Copy, exactly and without additions, every line in the records below from the one holding "end Summit.HubbardSuperconductivity.HubbardLadder.ClusterCut" through the one holding "# Positivity of", both ends included.

(Collected data entries)
....................
import Summits.HubbardSuperconductivity.HubbardLadder.ClusterCutOct12Adv06It6Frame11Qa
import Summits.HubbardSuperconductivity.HubbardLadder.ClusterCutOct12Adv06It6Frame11Qb
import Summits.HubbardSuperconductivity.HubbardLadder.ClusterCutOct12Adv06It6Frame11L
import Summits.HubbardSuperconductivity.HubbardLadder.PsdCertFactor
import HarnessLib

/-!
# Kernel frame certificate, piece 11: the PSD kernel facts (supplied-factor shape + residual bands)

HONEST FRAMING: ladder R1–R4 with certified numbers; no claim on H/H₀.  Cell pub-hubbard, lane r2-eng-1 (g13).  Split off the certificate module
`ClusterCutOct12Adv06It6Frame11` (which imports this file and derives `Q ⪰ 0` inside `adv06it6Frame11`) so that no module's kernel time approaches the
gate's 600-s elaboration wall: here `adv06it6Shape11` (`psdShape`) and the `ddBand` facts `adv06it6DD11_k` on the literal block `adv06it6Q11` (assembled here as `adv06it6Q11a ++ adv06it6Q11b`), all by `decide +kernel`.  All statements [folklore].
-/

namespace Summit.HubbardSuperconductivity.HubbardLadder.ClusterCut

open Summit.HubbardSuperconductivity.HubbardLadder.PsdCert

/-- The literal block `Q = 65536·(B + 760400·G)` of piece 11 (121 × 121), assembled from its two row blocks. -/
noncomputable def adv06it6Q11 : List (List ℤ) := adv06it6Q11a ++ adv06it6Q11b

set_option maxRecDepth 16384 in
set_option maxHeartbeats 4000000 in
/-- Kernel: shape facts of the supplied-factor certificate. -/
theorem adv06it6Shape11 : psdShape 121 1099511627776 adv06it6D11 adv06it6L11 adv06it6Q11 = true := by
  decide +kernel

set_option maxRecDepth 16384 in
set_option maxHeartbeats 4000000 in
/-- Kernel residual band 0: rows [0, 71) of `s²Q − L̂D̂L̂ᵀ` are diagonally dominant. -/
theorem adv06it6DD11_0 : ddBand 1099511627776 adv06it6D11 adv06it6L11 adv06it6Q11 0 71 = true := by
  decide +kernel

set_option maxRecDepth 16384 in
set_option maxHeartbeats 4000000 in
/-- Kernel residual band 1: rows [71, 107) of `s²Q − L̂D̂L̂ᵀ` are diagonally dominant. -/
theorem adv06it6DD11_1 : ddBand 1099511627776 adv06it6D11 adv06it6L11 adv06it6Q11 71 36 = true := by
  decide +kernel

set_option maxRecDepth 16384 in
set_option maxHeartbeats 4000000 in
/-- Kernel residual band 2: rows [107, 121) of `s²Q − L̂D̂L̂ᵀ` are diagonally dominant. -/
theorem adv06it6DD11_2 : ddBand 1099511627776 adv06it6D11 adv06it6L11 adv06it6Q11 107 14 = true := by
  decide +kernel

end Summit.HubbardSuperconductivity.HubbardLadder.ClusterCut
import Summits.Ventures.HodgeRepro2.T5SU11ResolventIdentityDecay

/-!
# Positivity of the improper Green's operator and monotonicity of the resolvent in the spectral parameter

For `λ > 1` the improper Green's solution `G^I_λ g = −χ_λ B^I − φ_λ A^I` (row 492) has a kernel of constant sign:
`φ_λ > 0` and `χ_λ > 0` on `(0, ∞)`, so

* `greenBI_nonneg`, `greenAI_nonneg`, **`greenSolI_nonpos`** — for a source `g ≥ 0` on `(0, ∞)`, `B^I, A^I ≥ 0`
  and `G^I_λ g ≤ 0`; symmetrically `greenSolI_nonneg` for `g ≤ 0` (no integrability is needed: the Bochner
  integral of a nonnegative function is nonnegative);
* `greenSolI_antitone_source` — for `g₁ ≤ g₂` on `(0, ∞)` (both integrable against the basis),
  `G^I_λ g₂ ≤ G^I_λ g₁`: the operator reverses order;
* **`greenSolI_mono_lam`** — on the exponentially decaying class, for a source `g ≥ 0` and `1 < λ₂ ≤ λ`,
  **`G^I_{λ₂} g ≤ G^I_λ g ≤ 0`** (row 500: `G^I_λ g − G^I_{λ₂} g = (μ − μ₂) G^I_λ(G^I_{λ₂} g)` with `μ − μ₂ =
  (λ − λ₂)(λ + λ₂ − 2) ≥ 0` and `G^I_λ` of the nonpositive source `G^I_{λ₂} g` nonnegative), hence
  `abs_greenSolI_antitone_lam`: `|G^I_λ g| ≤ |G^I_{λ₂} g|` — the resolvent of a nonnegative source decreases in
  absolute value as the spectral parameter moves away from the bottom of the spectrum;
* `iterate_sign` — the iterates `(G^I_{λ₂})^n g` of a nonnegative source alternate in sign: `(−1)^n h_n ≥ 0`.

Nothing is claimed about (N).

Blind lane: Mathlib + the HodgeRepro2 prefix only; no sorry; axioms ⊆ {propext, Classical.choice,
Quot.sound}.
-/

namespace Summit.Ventures.HodgeRepro2.T5SU11ResolventMonotoneDecay

open Filter Topology MeasureTheory
open Set (Ioi Ioc)
open T5SU11Cartan T5SU11SphericalFunction T5SU11SphericalBounds T5SU11SphericalDecay T5SU11RadialGreenImproper
  T5SU11ResolventIdentityDecay

section measure

variable [MeasurableSpace Circle] [BorelSpace Circle]

variable {lam : ℝ} (hlam : 1 < lam) {g : ℝ → ℝ}

/-- `B^I(t) ≥ 0` for a source `g ≥ 0` on `(0, ∞)`. -/
theorem greenBI_nonneg (hg0 : ∀ s, 0 < s → 0 ≤ g s) (t : ℝ) : 0 ≤ greenBI (fun t => sph lam (hyp t)) g t := by
  unfold greenBI
  apply setIntegral_nonneg measurableSet_Ioc
  intro s hs
  have hs0 : 0 < s := hs.1
  exact mul_nonneg (mul_nonneg (sph_hyp_pos lam s).le (hg0 s hs0)) (Real.sinh_nonneg_iff.mpr (by linarith))

include hlam in
/-- `A^I(t) ≥ 0` for a source `g ≥ 0` on `(0, ∞)` and `t ≥ 0`. -/
theorem greenAI_nonneg (hg0 : ∀ s, 0 < s → 0 ≤ g s) {t : ℝ} (ht : 0 ≤ t) : 0 ≤ greenAI (sphDecay lam) g t := by
  unfold greenAI
  apply setIntegral_nonneg measurableSet_Ioi
  intro s hs
  have hs0 : 0 < s := lt_of_le_of_lt ht hs
  exact mul_nonneg (mul_nonneg (sphDecay_pos hlam hs0).le (hg0 s hs0)) (Real.sinh_nonneg_iff.mpr (by linarith))

include hlam in
/-- **`G^I_λ g ≤ 0` on `(0, ∞)` for a source `g ≥ 0`.** -/
theorem greenSolI_nonpos (hg0 : ∀ s, 0 < s → 0 ≤ g s) {t : ℝ} (ht : 0 < t) :
    greenSolI (fun t => sph lam (hyp t)) (sphDecay lam) g t ≤ 0 := by
  unfold greenSolI
  have h1 := mul_nonneg (sphDecay_pos hlam ht).le (greenBI_nonneg (lam := lam) hg0 t)
  have h2 := mul_nonneg (sph_hyp_pos lam t).le (greenAI_nonneg hlam hg0 ht.le)
  linarith

include hlam in
/-- **`G^I_λ g ≥ 0` on `(0, ∞)` for a source `g ≤ 0`.** -/
theorem greenSolI_nonneg (hg0 : ∀ s, 0 < s → g s ≤ 0) {t : ℝ} (ht : 0 < t) :
    0 ≤ greenSolI (fun t => sph lam (hyp t)) (sphDecay lam) g t := by
  unfold greenSolI greenBI greenAI
  have hB : ∫ s in Ioc 0 t, sph lam (hyp s) * g s * Real.sinh (2 * s) ≤ 0 := by
    apply setIntegral_nonpos measurableSet_Ioc
    intro s hs
    have hs0 : 0 < s := hs.1
    exact mul_nonpos_of_nonpos_of_nonneg (mul_nonpos_of_nonneg_of_nonpos (sph_hyp_pos lam s).le (hg0 s hs0))
      (Real.sinh_nonneg_iff.mpr (by linarith))
  have hA : ∫ s in Ioi t, sphDecay lam s * g s * Real.sinh (2 * s) ≤ 0 := by
    apply setIntegral_nonpos measurableSet_Ioi
    intro s hs
    have hs0 : 0 < s := lt_trans ht hs
    exact mul_nonpos_of_nonpos_of_nonneg (mul_nonpos_of_nonneg_of_nonpos (sphDecay_pos hlam hs0).le (hg0 s hs0))
      (Real.sinh_nonneg_iff.mpr (by linarith))
  have h1 := mul_nonpos_of_nonneg_of_nonpos (sphDecay_pos hlam ht).le hB
  have h2 := mul_nonpos_of_nonneg_of_nonpos (sph_hyp_pos lam t).le hA
  linarith

include hlam in
/-- **The operator reverses order**: `g₁ ≤ g₂` on `(0, ∞)` implies `G^I_λ g₂ ≤ G^I_λ g₁` there (both sources
integrable against the basis). -/
theorem greenSolI_antitone_source {g₁ g₂ : ℝ → ℝ} (hle : ∀ s, 0 < s → g₁ s ≤ g₂ s)
    (hB₁ : ∀ T, IntegrableOn (fun s => sph lam (hyp s) * g₁ s * Real.sinh (2 * s)) (Ioc 0 T))
    (hA₁ : IntegrableOn (fun s => sphDecay lam s * g₁ s * Real.sinh (2 * s)) (Ioi 0))
    (hB₂ : ∀ T, IntegrableOn (fun s => sph lam (hyp s) * g₂ s * Real.sinh (2 * s)) (Ioc 0 T))
    (hA₂ : IntegrableOn (fun s => sphDecay lam s * g₂ s * Real.sinh (2 * s)) (Ioi 0))
    {t : ℝ} (ht : 0 < t) :
    greenSolI (fun t => sph lam (hyp t)) (sphDecay lam) g₂ t ≤ greenSolI (fun t => sph lam (hyp t)) (sphDecay lam) g₁ t := by
  unfold greenSolI
  have hB : greenBI (fun t => sph lam (hyp t)) g₁ t ≤ greenBI (fun t => sph lam (hyp t)) g₂ t := by
    unfold greenBI
    apply setIntegral_mono_on (hB₁ t) (hB₂ t) measurableSet_Ioc
    intro s hs
    have hs0 : 0 < s := hs.1
    exact mul_le_mul_of_nonneg_right (mul_le_mul_of_nonneg_left (hle s hs0) (sph_hyp_pos lam s).le)
      (Real.sinh_nonneg_iff.mpr (by linarith))
  have hA : greenAI (sphDecay lam) g₁ t ≤ greenAI (sphDecay lam) g₂ t := by
    unfold greenAI
    apply setIntegral_mono_on (hA₁.mono_set (Set.Ioi_subset_Ioi ht.le)) (hA₂.mono_set (Set.Ioi_subset_Ioi ht.le))
      measurableSet_Ioi
    intro s hs
    have hs0 : 0 < s := lt_trans ht hs
    exact mul_le_mul_of_nonneg_right (mul_le_mul_of_nonneg_left (hle s hs0) (sphDecay_pos hlam hs0).le)
      (Real.sinh_nonneg_iff.mpr (by linarith))
  have h1 := mul_le_mul_of_nonneg_left hB (sphDecay_pos hlam ht).le
  have h2 := mul_le_mul_of_nonneg_left hA (sph_hyp_pos lam t).le
  linarith

variable {lam₂ : ℝ} (hlam₂ : 1 < lam₂) (hg : ContinuousOn g (Ioi 0))
  {M : ℝ} (hM : ∀ s ∈ Ioc (0 : ℝ) 1, |g s| ≤ M) (hM0 : 0 ≤ M)
  {ε C s₀ : ℝ} (hε : 2 - lam < ε) (hε₂ : 2 - lam₂ < ε) (hC : ∀ s, s₀ ≤ s → |g s| ≤ C * Real.exp (-ε * s))

include hlam hlam₂ hg hM hM0 hε hε₂ hC in
/-- **MONOTONICITY OF THE RESOLVENT IN THE SPECTRAL PARAMETER**: for a source `g ≥ 0` of the exponentially
decaying class and `1 < λ₂ ≤ λ`, `G^I_{λ₂} g ≤ G^I_λ g ≤ 0` on `(0, ∞)`. -/
theorem greenSolI_mono_lam (hle : lam₂ ≤ lam) (hg0 : ∀ s, 0 < s → 0 ≤ g s) {t : ℝ} (ht : 0 < t) :
    greenSolI (fun t => sph lam₂ (hyp t)) (sphDecay lam₂) g t
      ≤ greenSolI (fun t => sph lam (hyp t)) (sphDecay lam) g t ∧
    greenSolI (fun t => sph lam (hyp t)) (sphDecay lam) g t ≤ 0 := by
  refine ⟨?_, greenSolI_nonpos hlam hg0 ht⟩
  have h := greenSolI_sub_greenSolI_eq hlam hlam₂ hg hM hM0 hε hε₂ hC ht
  have hκ : 0 ≤ lam * (lam - 2) - lam₂ * (lam₂ - 2) := by nlinarith
  have hG : 0 ≤ greenSolI (fun t => sph lam (hyp t)) (sphDecay lam)
      (greenSolI (fun t => sph lam₂ (hyp t)) (sphDecay lam₂) g) t :=
    greenSolI_nonneg hlam (fun s hs => greenSolI_nonpos hlam₂ hg0 hs) ht
  have := mul_nonneg hκ hG
  linarith

include hlam hlam₂ hg hM hM0 hε hε₂ hC in
/-- For a source `g ≥ 0` of the class and `1 < λ₂ ≤ λ`, `|G^I_λ g| ≤ |G^I_{λ₂} g|` on `(0, ∞)`. -/
theorem abs_greenSolI_antitone_lam (hle : lam₂ ≤ lam) (hg0 : ∀ s, 0 < s → 0 ≤ g s) {t : ℝ} (ht : 0 < t) :
    |greenSolI (fun t => sph lam (hyp t)) (sphDecay lam) g t|
      ≤ |greenSolI (fun t => sph lam₂ (hyp t)) (sphDecay lam₂) g t| := by
  obtain ⟨h1, h2⟩ := greenSolI_mono_lam hlam hlam₂ hg hM hM0 hε hε₂ hC hle hg0 ht
  rw [abs_of_nonpos h2, abs_of_nonpos (le_trans h1 h2)]
  linarith

include hlam₂ in
/-- **The iterates of a nonnegative source alternate in sign**: `(−1)^n (G^I_{λ₂})^n g ≥ 0` on `(0, ∞)`. -/
theorem iterate_sign (hg0 : ∀ s, 0 < s → 0 ≤ g s) (n : ℕ) {t : ℝ} (ht : 0 < t) :
    0 ≤ (-1 : ℝ) ^ n * (greenSolI (fun t => sph lam₂ (hyp t)) (sphDecay lam₂))^[n] g t := by
  induction n generalizing t with
  | zero => simpa using hg0 t ht
  | succ n ih =>
    rw [Function.iterate_succ_apply', pow_succ]
    rcases Nat.even_or_odd n with hn | hn
    · have hpow : (-1 : ℝ) ^ n = 1 := hn.neg_one_pow
      have hnp : ∀ s, 0 < s → 0 ≤ (greenSolI (fun t => sph lam₂ (hyp t)) (sphDecay lam₂))^[n] g s := by
        intro s hs
        have := ih hs
        rwa [hpow, one_mul] at this
      have := greenSolI_nonpos hlam₂ hnp ht
      rw [hpow]
      linarith
    · have hpow : (-1 : ℝ) ^ n = -1 := hn.neg_one_pow
      have hnp : ∀ s, 0 < s → (greenSolI (fun t => sph lam₂ (hyp t)) (sphDecay lam₂))^[n] g s ≤ 0 := by
        intro s hs
        have := ih hs
        rw [hpow] at this
        linarith
      have := greenSolI_nonneg hlam₂ hnp ht
      rw [hpow]
      linarith

end measure

end Summit.Ventures.HodgeRepro2.T5SU11ResolventMonotoneDecay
....................
**REPLY**
end Summit.HubbardSuperconductivity.HubbardLadder.ClusterCut
import Summits.Ventures.HodgeRepro2.T5SU11ResolventIdentityDecay

/-!
# Positivity of the improper Green's operator and monotonicity of the resolvent in the spectral parameter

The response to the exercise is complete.